AVAILABLE RECORDS>
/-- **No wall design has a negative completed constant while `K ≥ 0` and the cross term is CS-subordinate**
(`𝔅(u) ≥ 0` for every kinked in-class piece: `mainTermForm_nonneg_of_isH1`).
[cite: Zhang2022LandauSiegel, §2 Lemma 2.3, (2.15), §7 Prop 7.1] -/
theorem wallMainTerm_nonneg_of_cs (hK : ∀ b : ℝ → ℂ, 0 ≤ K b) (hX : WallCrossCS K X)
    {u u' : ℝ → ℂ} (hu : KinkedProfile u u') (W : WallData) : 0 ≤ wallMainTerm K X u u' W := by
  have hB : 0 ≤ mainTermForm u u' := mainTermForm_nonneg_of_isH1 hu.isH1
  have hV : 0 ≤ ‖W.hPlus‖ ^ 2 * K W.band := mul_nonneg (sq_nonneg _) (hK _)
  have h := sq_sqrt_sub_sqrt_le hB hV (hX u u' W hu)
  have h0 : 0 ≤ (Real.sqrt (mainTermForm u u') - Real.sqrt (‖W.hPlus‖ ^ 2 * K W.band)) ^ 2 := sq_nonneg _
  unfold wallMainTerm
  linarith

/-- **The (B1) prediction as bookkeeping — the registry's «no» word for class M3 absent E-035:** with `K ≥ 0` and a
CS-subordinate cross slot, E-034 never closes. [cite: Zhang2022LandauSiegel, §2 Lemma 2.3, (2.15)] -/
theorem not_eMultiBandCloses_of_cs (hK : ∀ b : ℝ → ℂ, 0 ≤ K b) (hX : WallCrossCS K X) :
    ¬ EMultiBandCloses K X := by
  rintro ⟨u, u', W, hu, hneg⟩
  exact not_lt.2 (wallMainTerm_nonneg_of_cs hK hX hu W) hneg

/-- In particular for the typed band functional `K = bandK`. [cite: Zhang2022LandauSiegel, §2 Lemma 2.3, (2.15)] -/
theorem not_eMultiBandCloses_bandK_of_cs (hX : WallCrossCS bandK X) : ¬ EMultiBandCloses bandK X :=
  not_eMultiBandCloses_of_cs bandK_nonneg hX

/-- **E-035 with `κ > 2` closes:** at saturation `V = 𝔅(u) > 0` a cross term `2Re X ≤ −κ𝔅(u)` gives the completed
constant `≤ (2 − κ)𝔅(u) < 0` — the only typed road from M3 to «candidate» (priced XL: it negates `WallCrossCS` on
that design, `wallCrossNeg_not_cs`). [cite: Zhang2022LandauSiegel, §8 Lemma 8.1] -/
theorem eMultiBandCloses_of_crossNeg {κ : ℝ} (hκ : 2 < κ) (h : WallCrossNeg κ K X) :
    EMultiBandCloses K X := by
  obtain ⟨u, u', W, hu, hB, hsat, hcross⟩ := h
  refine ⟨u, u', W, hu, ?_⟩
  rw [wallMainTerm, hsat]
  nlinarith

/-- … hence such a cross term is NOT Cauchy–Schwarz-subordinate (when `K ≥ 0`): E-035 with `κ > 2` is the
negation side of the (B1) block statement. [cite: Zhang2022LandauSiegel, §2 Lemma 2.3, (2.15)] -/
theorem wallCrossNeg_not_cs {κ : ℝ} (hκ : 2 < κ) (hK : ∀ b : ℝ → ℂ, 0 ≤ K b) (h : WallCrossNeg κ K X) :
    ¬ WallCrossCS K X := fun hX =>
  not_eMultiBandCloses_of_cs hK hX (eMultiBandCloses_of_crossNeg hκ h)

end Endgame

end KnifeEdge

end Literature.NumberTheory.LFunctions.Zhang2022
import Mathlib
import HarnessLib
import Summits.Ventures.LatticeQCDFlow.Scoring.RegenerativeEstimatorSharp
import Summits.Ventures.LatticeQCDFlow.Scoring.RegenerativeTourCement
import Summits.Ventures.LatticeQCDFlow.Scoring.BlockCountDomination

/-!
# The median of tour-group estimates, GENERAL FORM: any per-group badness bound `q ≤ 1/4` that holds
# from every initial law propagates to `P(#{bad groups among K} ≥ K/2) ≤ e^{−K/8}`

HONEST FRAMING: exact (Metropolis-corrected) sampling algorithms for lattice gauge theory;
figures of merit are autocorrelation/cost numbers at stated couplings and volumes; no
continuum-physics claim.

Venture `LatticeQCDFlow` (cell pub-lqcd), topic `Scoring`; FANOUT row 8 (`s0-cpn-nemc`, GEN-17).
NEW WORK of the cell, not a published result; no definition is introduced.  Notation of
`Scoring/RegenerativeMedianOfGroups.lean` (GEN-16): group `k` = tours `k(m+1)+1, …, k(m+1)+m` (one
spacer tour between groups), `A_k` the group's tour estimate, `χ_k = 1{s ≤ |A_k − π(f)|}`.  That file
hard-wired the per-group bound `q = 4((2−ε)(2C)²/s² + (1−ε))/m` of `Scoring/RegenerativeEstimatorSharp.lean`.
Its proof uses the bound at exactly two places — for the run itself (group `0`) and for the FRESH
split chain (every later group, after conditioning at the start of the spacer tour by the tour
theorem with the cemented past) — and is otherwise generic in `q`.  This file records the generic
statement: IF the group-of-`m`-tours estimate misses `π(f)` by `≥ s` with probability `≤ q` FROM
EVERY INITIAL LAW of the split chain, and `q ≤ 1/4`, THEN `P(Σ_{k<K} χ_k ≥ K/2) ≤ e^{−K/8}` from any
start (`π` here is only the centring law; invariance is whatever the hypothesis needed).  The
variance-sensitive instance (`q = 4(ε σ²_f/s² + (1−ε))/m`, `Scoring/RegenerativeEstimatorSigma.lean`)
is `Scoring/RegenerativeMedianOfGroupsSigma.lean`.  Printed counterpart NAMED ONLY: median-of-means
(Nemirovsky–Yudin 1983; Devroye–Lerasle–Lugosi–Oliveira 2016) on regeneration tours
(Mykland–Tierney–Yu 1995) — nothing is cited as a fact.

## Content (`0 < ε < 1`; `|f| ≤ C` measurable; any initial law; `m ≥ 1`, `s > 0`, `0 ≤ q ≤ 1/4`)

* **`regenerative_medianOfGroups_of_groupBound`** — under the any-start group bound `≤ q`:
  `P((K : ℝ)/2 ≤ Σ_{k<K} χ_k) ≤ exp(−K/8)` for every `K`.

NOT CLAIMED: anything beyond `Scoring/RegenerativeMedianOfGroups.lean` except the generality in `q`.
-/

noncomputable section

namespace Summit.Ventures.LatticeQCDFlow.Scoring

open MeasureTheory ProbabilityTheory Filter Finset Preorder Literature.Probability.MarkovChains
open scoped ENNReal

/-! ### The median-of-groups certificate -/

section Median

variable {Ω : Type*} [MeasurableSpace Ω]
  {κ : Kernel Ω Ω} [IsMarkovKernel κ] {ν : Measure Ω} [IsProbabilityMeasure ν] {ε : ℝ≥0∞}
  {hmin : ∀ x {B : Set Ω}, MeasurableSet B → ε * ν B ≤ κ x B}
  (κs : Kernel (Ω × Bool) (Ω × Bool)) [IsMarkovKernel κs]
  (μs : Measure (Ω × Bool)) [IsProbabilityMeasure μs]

TASK STATEMENT>
Every line above from the line with "rw [wallMainTerm, hsat]" to the line with "end KnifeEdge" is wanted, ends included; write them out exactly and add no other line.

TASK RESULT>
  rw [wallMainTerm, hsat]
  nlinarith

/-- … hence such a cross term is NOT Cauchy–Schwarz-subordinate (when `K ≥ 0`): E-035 with `κ > 2` is the
negation side of the (B1) block statement. [cite: Zhang2022LandauSiegel, §2 Lemma 2.3, (2.15)] -/
theorem wallCrossNeg_not_cs {κ : ℝ} (hκ : 2 < κ) (hK : ∀ b : ℝ → ℂ, 0 ≤ K b) (h : WallCrossNeg κ K X) :
    ¬ WallCrossCS K X := fun hX =>
  not_eMultiBandCloses_of_cs hK hX (eMultiBandCloses_of_crossNeg hκ h)

end Endgame

end KnifeEdge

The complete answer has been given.